import Mathlib.NumberTheory.Chebyshev
import Mathlib.NumberTheory.Primorial
import Mathlib.Analysis.SpecialFunctions.Log.Basic
import Mathlib.Analysis.SpecialFunctions.Pow.Real
import Mathlib.Analysis.Complex.ExponentialBounds
import HarnessLib

/-!
# An explicit (effective) lower bound for Chebyshev's `θ`: `θ(x) ≥ x/4` for all real `x ≥ 3`

`θ(x) = Σ_{p ≤ x} log p` is Mathlib's `Chebyshev.theta`. Mathlib proves the Chebyshev UPPER bound `θ(x) ≤ (log 4)·x`
(`Chebyshev.theta_le_log4_mul_x`) and the explicit LOWER bound `(x − 1)·log 2 − log(x + 2) − 2·√x·log x ≤ θ(x)`
(`Chebyshev.theta_ge'`), which is only useful for large `x` (it is negative below `x ≈ 300` and reaches `x/4` only
near `x ≈ 1000`). This file closes the gap down to `x = 3` and records ONE clean effective statement:

* `quarter_le_theta : 3 ≤ x → x/4 ≤ θ(x)` (the constant `1/4` and the threshold `3` are not optimal — Rosser–Schoenfeld
  give `θ(x) > 0.84·x` for `x ≥ 101` — but they are what the cheap argument yields; `θ(x) < x/4` does happen on
  `(4·log 2, 3) ≈ (2.77, 3)`, so the threshold `3` cannot be lowered to `2`);
* its standard consequence, an EFFECTIVE prime-avoidance lemma: for a finite set `A ⊆ ℕ` and `x ≥ 3` with
  `Σ_{p ∈ A} log p < x/4` there is a prime `p ∉ A` with `p ≤ x` (`exists_prime_not_mem_le_of_sum_log_lt_quarter`); in
  particular `p ≤ 4·Σ_{p∈A} log p + 3` (`exists_prime_not_mem_le`). (Compare the INEFFECTIVE «there exists ξ_prm with
  (2/3)x ≤ θ(x) for x ≥ ξ_prm» obtained from the prime number theorem, e.g. `Literature.IUT.LogVolume.exists_isXiPrm`.)

METHOD. For `x ≥ 1700`: Mathlib's `theta_ge'` together with `log x ≤ 2·log 41.23 + 2(√x/41.23 − 1)` (concavity at
`√1700 ≥ 41.23`) and `√x ≤ x/41.23` gives `θ(x) ≥ 0.327·x − 6.9 ≥ x/4`. For `3 ≤ x ≤ 1700`: seven kernel-checked
CHECKPOINTS `2^k ≤ primorial n` (`(n,k) = (3,2), (5,4), (11,11), (29,32), (83,107), (229,303), (457,622)`, each by
`decide +kernel`, the last ≈ 6 s of kernel time) give `θ(n) = log(primorial n) ≥ k·log 2`, and monotonicity of `θ`
carries `x/4 ≤ θ(x)` across `[n, 4k·log 2] ⊇ [n, n′]` for consecutive checkpoints `n < n′`.

Everything here is [folklore] (Chebyshev 1852-type bounds; the numerical constants are ours). No `sorry`, standard axioms.
-/

noncomputable section

open Real Finset Nat
open scoped Chebyshev

namespace Literature.NumberTheory.Multiplicative

/-! ## 1. Checkpoints: `θ(n) ≥ k·log 2` from `2^k ≤ primorial n` -/

/-- Certificate reader: `2^k ≤ n# ⟹ k·log 2 ≤ θ(n)` (`θ(n) = log(n#)`, Mathlib `Chebyshev.theta_eq_log_primorial`).
[folklore] -/
private theorem mul_log_two_le_theta_of_pow_le_primorial {n k : ℕ} (h : 2 ^ k ≤ primorial n) :
    (k : ℝ) * Real.log 2 ≤ θ (n : ℝ) := by
  rw [Chebyshev.theta_eq_log_primorial, Nat.floor_natCast, ← Real.log_pow]
  exact Real.log_le_log (by positivity) (by exact_mod_cast h)

/-- Propagation: a checkpoint `2^k ≤ n#` gives `x/4 ≤ θ(x)` for every real `x` with `n ≤ x ≤ 4k·(0.6931471803)`
(`θ` is monotone, `log 2 > 0.6931471803`). [folklore] -/
private theorem quarter_le_theta_of_checkpoint {n k : ℕ} (h : 2 ^ k ≤ primorial n) {x : ℝ} (hnx : (n : ℝ) ≤ x)
    (hxk : x ≤ 4 * k * 0.6931471803) : x / 4 ≤ θ x := by
  have h1 := mul_log_two_le_theta_of_pow_le_primorial h
  have h2 : θ (n : ℝ) ≤ θ x := Chebyshev.theta_mono hnx
  have h3 : (k : ℝ) * 0.6931471803 ≤ (k : ℝ) * Real.log 2 :=
    mul_le_mul_of_nonneg_left Real.log_two_gt_d9.le (Nat.cast_nonneg k)
  linarith

/-- Checkpoint `2² ≤ 3# = 6`. [folklore] -/
private theorem two_pow_2_le_primorial_3 : 2 ^ 2 ≤ primorial 3 := by decide +kernel

/-- Checkpoint `2⁴ ≤ 5# = 30`. [folklore] -/
private theorem two_pow_4_le_primorial_5 : 2 ^ 4 ≤ primorial 5 := by decide +kernel

/-- Checkpoint `2¹¹ ≤ 11# = 2310`. [folklore] -/
private theorem two_pow_11_le_primorial_11 : 2 ^ 11 ≤ primorial 11 := by decide +kernel

/-- Checkpoint `2³² ≤ 29# = 6469693230`. [folklore] -/
private theorem two_pow_32_le_primorial_29 : 2 ^ 32 ≤ primorial 29 := by decide +kernel

/-- Checkpoint `2¹⁰⁷ ≤ 83#`. [folklore] -/
private theorem two_pow_107_le_primorial_83 : 2 ^ 107 ≤ primorial 83 := by decide +kernel

set_option exponentiation.threshold 1024 in
/-- Checkpoint `2³⁰³ ≤ 229#`. [folklore] -/
private theorem two_pow_303_le_primorial_229 : 2 ^ 303 ≤ primorial 229 := by decide +kernel

set_option exponentiation.threshold 1024 in
/-- Checkpoint `2⁶²² ≤ 457#` (i.e. `θ(457) ≥ 431.1`; kernel `decide`, ≈ 6 s). [folklore] -/
private theorem two_pow_622_le_primorial_457 : 2 ^ 622 ≤ primorial 457 := by decide +kernel

/-- `x/4 ≤ θ(x)` on `[3, 1700]`, by the seven checkpoints. [folklore] -/
private theorem quarter_le_theta_of_le_1700 {x : ℝ} (h3 : 3 ≤ x) (h1700 : x ≤ 1700) : x / 4 ≤ θ x := by
  rcases le_or_gt x 5 with h | h
  · exact quarter_le_theta_of_checkpoint two_pow_2_le_primorial_3 (by norm_num; linarith) (by norm_num; linarith)
  rcases le_or_gt x 11 with h' | h'
  · exact quarter_le_theta_of_checkpoint two_pow_4_le_primorial_5 (by norm_num; linarith) (by norm_num; linarith)
  rcases le_or_gt x 29 with h'' | h''
  · exact quarter_le_theta_of_checkpoint two_pow_11_le_primorial_11 (by norm_num; linarith) (by norm_num; linarith)
  rcases le_or_gt x 83 with h3' | h3'
  · exact quarter_le_theta_of_checkpoint two_pow_32_le_primorial_29 (by norm_num; linarith) (by norm_num; linarith)
  rcases le_or_gt x 229 with h4 | h4
  · exact quarter_le_theta_of_checkpoint two_pow_107_le_primorial_83 (by norm_num; linarith) (by norm_num; linarith)
  rcases le_or_gt x 457 with h5 | h5
  · exact quarter_le_theta_of_checkpoint two_pow_303_le_primorial_229 (by norm_num; linarith) (by norm_num; linarith)
  · exact quarter_le_theta_of_checkpoint two_pow_622_le_primorial_457 (by norm_num; linarith) (by norm_num; linarith)

/-! ## 2. The analytic range `x ≥ 1700` from Mathlib's `Chebyshev.theta_ge'` -/

/-- `log 41.23 ≤ 3.7541735` (`41.23 = 2⁵·1.2884375`, `log 2 < 0.6931471808`, `log y ≤ y − 1`). [folklore] -/
private theorem log_4123_le : Real.log 41.23 ≤ 3.7541735 := by
  have h : (41.23 : ℝ) = 2 ^ 5 * 1.2884375 := by norm_num
  rw [h, Real.log_mul (by norm_num) (by norm_num), Real.log_pow]
  have h1 := Real.log_two_lt_d9
  have h2 : Real.log 1.2884375 ≤ 1.2884375 - 1 := Real.log_le_sub_one_of_pos (by norm_num)
  push_cast
  linarith

/-- For `s ≥ 41.23`: `log s ≤ 2.7541735 + s/41.23` (concavity of `log` at `41.23`). [folklore] -/
private theorem log_le_of_ge_4123 {s : ℝ} (hs : 41.23 ≤ s) : Real.log s ≤ 2.7541735 + s / 41.23 := by
  have hs0 : 0 < s := by linarith
  have h1 : Real.log (s / 41.23) ≤ s / 41.23 - 1 := Real.log_le_sub_one_of_pos (by positivity)
  rw [Real.log_div hs0.ne' (by norm_num)] at h1
  have h2 := log_4123_le
  linarith

/-- `x/4 ≤ θ(x)` for `x ≥ 1700`: Mathlib's `θ(x) ≥ (x−1)·log 2 − log(x+2) − 2√x·log x` with `log x = 2·log √x ≤
2·(2.7541735 + √x/41.23)`, `log(x+2) ≤ log 2 + log x`, `√x ≥ 41.23`, `x = (√x)²` gives `θ(x) ≥ 0.327·x − 6.9`.
[folklore] -/
private theorem quarter_le_theta_of_ge_1700 {x : ℝ} (hx : 1700 ≤ x) : x / 4 ≤ θ x := by
  have hx0 : 0 < x := by linarith
  have hθ := Chebyshev.theta_ge' (x := x) (by linarith)
  have hs : 41.23 ≤ Real.sqrt x := Real.le_sqrt_of_sq_le (by norm_num; linarith)
  have hs0 : 0 < Real.sqrt x := by linarith
  have hxs : Real.sqrt x * Real.sqrt x = x := Real.mul_self_sqrt hx0.le
  -- `41.23·√x ≤ x`
  have hD : 41.23 * Real.sqrt x ≤ x := by
    calc 41.23 * Real.sqrt x ≤ Real.sqrt x * Real.sqrt x := mul_le_mul_of_nonneg_right hs hs0.le
      _ = x := hxs
  have hlogx : Real.log x = 2 * Real.log (Real.sqrt x) := by
    rw [Real.log_sqrt hx0.le]; ring
  have hlogs := log_le_of_ge_4123 hs
  have hL1 := Real.log_two_gt_d9
  have hL2 := Real.log_two_lt_d9
  -- `(x − 1)·log 2 ≥ (x − 1)·0.6931471803`
  have hA : (x - 1) * 0.6931471803 ≤ (x - 1) * Real.log 2 :=
    mul_le_mul_of_nonneg_left hL1.le (by linarith)
  -- `log(x + 2) ≤ log(2x) = log 2 + log x`
  have hB : Real.log (x + 2) ≤ Real.log 2 + 2 * Real.log (Real.sqrt x) := by
    rw [← hlogx, ← Real.log_mul (by norm_num) hx0.ne']
    exact Real.log_le_log (by linarith) (by linarith)
  -- `2·√x·log x = 4·√x·log √x ≤ 4·√x·(2.7541735 + √x/41.23) = 11.016694·√x + (4/41.23)·x`
  have hC : 2 * Real.sqrt x * Real.log x ≤ 11.016694 * Real.sqrt x + 4 / 41.23 * x := by
    rw [hlogx]
    have h4 : 4 * Real.sqrt x * Real.log (Real.sqrt x) ≤ 4 * Real.sqrt x * (2.7541735 + Real.sqrt x / 41.23) :=
      mul_le_mul_of_nonneg_left hlogs (by positivity)
    have e1 : 4 * Real.sqrt x * (2.7541735 + Real.sqrt x / 41.23) =
        11.016694 * Real.sqrt x + 4 / 41.23 * (Real.sqrt x * Real.sqrt x) := by ring
    have e2 : 2 * Real.sqrt x * (2 * Real.log (Real.sqrt x)) = 4 * Real.sqrt x * Real.log (Real.sqrt x) := by ring
    rw [hxs] at e1
    rw [e2]
    linarith [h4, e1]
  have h1 : (x - 1) * 0.6931471803 - (0.6931471808 + 2 * (2.7541735 + Real.sqrt x / 41.23))
      - (11.016694 * Real.sqrt x + 4 / 41.23 * x) ≤ θ x := by
    have e1 : (x - 1) * Real.log 2 - Real.log (x + 2) - 2 * Real.sqrt x * Real.log x ≤ θ x := hθ
    nlinarith [e1, hA, hB, hlogs, hL2, hC]
  nlinarith [h1, hD, hx]

/-! ## 3. The effective bound and the effective prime-avoidance lemma -/

/-- **Effective Chebyshev lower bound**: `x/4 ≤ θ(x)` for every real `x ≥ 3` — a WEAK explicit form of Rosser–Schoenfeld,
*Approximate formulas for some functions of prime numbers* (Illinois J. Math. 6, 1962), Thm 4, Corollary (3.16) «x(1 − 1/log x)
< θ(x) for 41 ≤ x» and Thm 10 «cx < θ(x) for d ≤ x» (table of pairs (c, d)), proved here from scratch (Mathlib's `theta_ge'`
+ seven primorial checkpoints), not from the paper's zero-density inputs. (Sharp threshold for the constant `1/4`: `θ = log 2 <
x/4` on `(4 log 2, 3)`.) [cite: RosserSchoenfeld1962, Thm 4 Cor. (3.16) / Thm 10 (weak explicit form c = 1/4, d = 3)] -/
-- TODO(general form): (3.16) `x(1 − 1/log x) < θ(x)` for `x ≥ 41`; Thm 10's table.
theorem quarter_le_theta {x : ℝ} (hx : 3 ≤ x) : x / 4 ≤ θ x := by
  rcases le_or_gt x 1700 with h | h
  · exact quarter_le_theta_of_le_1700 hx h
  · exact quarter_le_theta_of_ge_1700 h.le

/-- If every prime `≤ x` lies in `A`, then `θ(x) ≤ Σ_{p ∈ A} log p`. [folklore] -/
private theorem theta_le_sum_log_of_forall_prime_le_mem {A : Finset ℕ} {x : ℝ}
    (h : ∀ p : ℕ, p.Prime → (p : ℝ) ≤ x → p ∈ A) : θ x ≤ ∑ p ∈ A, Real.log p := by
  rw [Chebyshev.theta_eq_sum_primesLE]
  refine Finset.sum_le_sum_of_subset_of_nonneg (fun p hp => ?_) (fun p _ _ => Real.log_natCast_nonneg p)
  rw [Nat.mem_primesLE] at hp
  refine h p hp.2 ?_
  rcases lt_or_ge x 0 with hx | hx
  · have : ⌊x⌋₊ = 0 := Nat.floor_of_nonpos hx.le
    rw [this] at hp
    exact absurd hp.2 (by have := hp.1; interval_cases p; decide)
  · exact le_trans (by exact_mod_cast hp.1) (Nat.floor_le hx)

/-- If `Σ_{p ∈ A} log p < θ(x)`, some prime `p ≤ x` is missing from `A` — the mechanism of [GenEll] Lemma 4.1 / [IUTchIV]
Prop. 2.1 (ii) «there exists a prime number p ∉ A such that p ≤ …», here with `θ(x)` itself as the threshold quantity.
[cite: MochizukiGenEll2010, Lem 4.1 p.20 (mechanism; threshold form)] -/
theorem exists_prime_not_mem_le_of_sum_log_lt_theta {A : Finset ℕ} {x : ℝ} (h : ∑ p ∈ A, Real.log p < θ x) :
    ∃ p : ℕ, p.Prime ∧ p ∉ A ∧ (p : ℝ) ≤ x := by
  by_contra hcon
  push Not at hcon
  have hall : ∀ p : ℕ, p.Prime → (p : ℝ) ≤ x → p ∈ A := fun p hp hpx => by
    by_contra hpA
    exact absurd (hcon p hp hpA) (not_lt.mpr hpx)
  exact absurd (theta_le_sum_log_of_forall_prime_le_mem hall) (not_le.mpr h)

/-- **Effective prime avoidance**: for `x ≥ 3` and a finite `A ⊆ ℕ` with `Σ_{p∈A} log p < x/4` there is a prime
`p ∉ A`, `p ≤ x` ([GenEll] Lemma 4.1 with `M = 1`, made EFFECTIVE by `quarter_le_theta`; the tree's ineffective form is
`Literature.IUT.LogVolume.exists_prime_not_mem_le_of_isXiPrm`). [cite: MochizukiGenEll2010, Lem 4.1 p.20 (effective special
case M = 1)] -/
theorem exists_prime_not_mem_le_of_sum_log_lt_quarter {A : Finset ℕ} {x : ℝ} (hx : 3 ≤ x)
    (h : ∑ p ∈ A, Real.log p < x / 4) : ∃ p : ℕ, p.Prime ∧ p ∉ A ∧ (p : ℝ) ≤ x :=
  exists_prime_not_mem_le_of_sum_log_lt_theta (lt_of_lt_of_le h (quarter_le_theta hx))

/-- **Effective prime avoidance, closed form**: for every finite `A ⊆ ℕ` there is a prime `p ∉ A` with
`p ≤ 4·Σ_{p∈A} log p + 3` ([GenEll] Lemma 4.1, `M = 1`, explicit constants). [cite: MochizukiGenEll2010, Lem 4.1 p.20
(effective special case M = 1, constants 4 and 3 ours)] -/
theorem exists_prime_not_mem_le (A : Finset ℕ) :
    ∃ p : ℕ, p.Prime ∧ p ∉ A ∧ (p : ℝ) ≤ 4 * ∑ q ∈ A, Real.log q + 3 := by
  have h0 : 0 ≤ ∑ q ∈ A, Real.log (q : ℝ) := Finset.sum_nonneg fun q _ => Real.log_natCast_nonneg q
  exact exists_prime_not_mem_le_of_sum_log_lt_quarter (by linarith) (by linarith)

end Literature.NumberTheory.Multiplicative

end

-=-=-=-=-

■ **Task requirements**:
Write down again, exactly as given, only the lines above that fall from the line with "Prop. 2.1 (ii)" to the line with "prime avoidance**: for", inclusive.

■ **Response to the task**:
Prop. 2.1 (ii) «there exists a prime number p ∉ A such that p ≤ …», here with `θ(x)` itself as the threshold quantity.
[cite: MochizukiGenEll2010, Lem 4.1 p.20 (mechanism; threshold form)] -/
theorem exists_prime_not_mem_le_of_sum_log_lt_theta {A : Finset ℕ} {x : ℝ} (h : ∑ p ∈ A, Real.log p < θ x) :
    ∃ p : ℕ, p.Prime ∧ p ∉ A ∧ (p : ℝ) ≤ x := by
  by_contra hcon
  push Not at hcon
  have hall : ∀ p : ℕ, p.Prime → (p : ℝ) ≤ x → p ∈ A := fun p hp hpx => by
    by_contra hpA
    exact absurd (hcon p hp hpA) (not_lt.mpr hpx)
  exact absurd (theta_le_sum_log_of_forall_prime_le_mem hall) (not_le.mpr h)

/-- **Effective prime avoidance**: for `x ≥ 3` and a finite `A ⊆ ℕ` with `Σ_{p∈A} log p < x/4` there is a prime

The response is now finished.